El pasado lunes acudí como todos los días a la Universidad a cumplir con las cátedras que con tanto gusto imparto. Estaba al tanto (no como el presidente) de la convocatoria al paro nacional de mujeres precisamente el día 9 de marzo en protesta por la violencia que a diario padecen, por la indiferencia de la autoridad y en exigencia de un trato igualitario en todos los ámbitos.

La Universidad de León al igual que otras instituciones educativas, empresas y los tres niveles de gobierno, se solidarizó con la causa y oficializó su postura. Las mujeres que quisieran faltar, serían respetadas y no sufrirían perjuicio alguno en el salario. Las estudiantes que no asistan no sería registrada la falta.

Platiqué en diversas ocasiones con mis alumnas y siempre me manifestaron la sensación de intranquilidad en la que viven. La constante sensación de inseguridad y los centenares de ocasiones que han sido acosadas en la calle, en el transporte público. A veces con comentarios que al paso de los años los varones hemos normalizado y que hoy debemos aceptar que está mal, que ya no son aceptables, que son reprobables.

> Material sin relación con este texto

import Summits.HubbardSuperconductivity.HubbardSuperconductivity.Theorems.AnisotropyChordTransferFibre3N1RowL2N16502

/-!
# Route `AnisotropyChord` / H0 rotor rung, LEVEL 2 row `N₁`: the cell `ν ∈ [0.016502, 0.017162]`, `a ∈ [0, 0.05]`

One cell of the ∀L ≥ 128 kernel certificate of the (KT-1″) trial-gap bound (piece A, stmt-HubbardSuperconductivity-23918), on the
column `colN16502` (brackets certified in `…N1RowL2N16502`): ★ `cellN16502A0000_n1 : n1CellCheckC colN16502 a₁ a₂ 2 (23/50) (30, 6) = true`
(the staged `RExpr` cell check of p2 g4–g5, one `decide`, ≈ 3 min), whence ★★ `trialGap_cellN16502A0000`: for every `L ≥ 128` and every
ground two-magnon profile with `ν = λ₂/θ² ∈ [8251/500000, 8581/500000]` and `a = Δf(x̂) ∈ [0, 1/20]`:  `(23/50)·U ≤ N₁`
(`…N1RowCellSound.trialGap_of_cellCheck`).  Compiled-evaluator forecast of the certified ratio on this cell: see the proposal note.
Generated by p2 g5's cells/mkfiles.py (HOME/hubbard-h0-rotor-p2/cells/).
Prover seat `hubbard-h0-rotor-p2` g5; helper for piece A = stmt-HubbardSuperconductivity-23918 of rung 19089
(`--supports`, helper class).  Nothing here proves superconductivity in the Hubbard model; one kernel-certified piece of ONE
conditional reduction (the GM₃ ∀L certificate, Level-2 row `N₁`); the rotor TARGET as originally worded stays FALSE (g15 verdict).
Mathlib + the tree only; no sorry.
-/

set_option linter.dupNamespace false
set_option autoImplicit false

open Literature.Analysis.ValidatedNumerics

namespace Summit.HubbardSuperconductivity.HubbardSuperconductivity.Theorems.AnisotropyChord.Transfer.Fibre3.L2.N1

/-- ★ the staged `RExpr` cell check passes with `cmin = 23/50` on `a ∈ [0, 1/20]` over the column `colN16502`. -/
theorem cellN16502A0000_n1 : n1CellCheckC colN16502 ((0 : ℚ) / 1) ((1 : ℚ) / 20) 2 ((23 : ℚ) / 50) (30, 6) = true := by
  decide +kernel

/-- ★★ on this cell, for EVERY `L ≥ 128` and every ground profile: `(23/50)·U ≤ N₁`. -/
theorem trialGap_cellN16502A0000 (L : ℕ) [NeZero L] (hL : 128 ≤ L) {Δ lam2 : ℝ} {f : Tor L → ℝ} (hΔ0 : 0 ≤ Δ) (hΔ1 : Δ < 1)
    (hf : IsGroundTwoMagnon L Δ lam2 f)
    (hν1 : (16502 : ℝ) / 1000000 ≤ lam2 / (2 * Real.pi / L) ^ 2) (hν2 : lam2 / (2 * Real.pi / L) ^ 2 ≤ (17162 : ℝ) / 1000000)
    (ha1 : ((0 : ℝ) / 1) ≤ Δ * f (K1 L)) (ha2 : Δ * f (K1 L) ≤ ((1 : ℝ) / 20)) :
    ((23 : ℝ) / 50) * Uunit L Δ f ≤ trialGapN1 L Δ f := by
  have h := trialGap_of_cellCheck L colN16502 ((0 : ℚ) / 1) ((1 : ℚ) / 20) ((23 : ℚ) / 50) (30, 6) cellN16502A0000_n1 colN16502_check hL hΔ0 hΔ1 hf
    (by simpa [colN16502] using hν1) (by simpa [colN16502] using hν2) (by push_cast; simpa using ha1) (by push_cast; simpa using ha2)
  simpa using h

end Summit.HubbardSuperconductivity.HubbardSuperconductivity.Theorems.AnisotropyChord.Transfer.Fibre3.L2.N1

Pues bien, la universidad lució vacía, en silencio. Había una sensación de solidaridad, pero también de reflexión en los rostros y el comportamiento de profesores y alumnos.

Las actividades se paralizaron y así sucedió en todo el país. Qué bueno. Que este movimiento sirva para romper estereotipos, paradigmas y vicios.

Qué bueno también que el tema se discuta, que se visualice el drama y que sea esta generación quien actúe como agente de cambio para consolidar la seguridad y la igualdad en el trato y las oportunidades entre hombres y mujeres.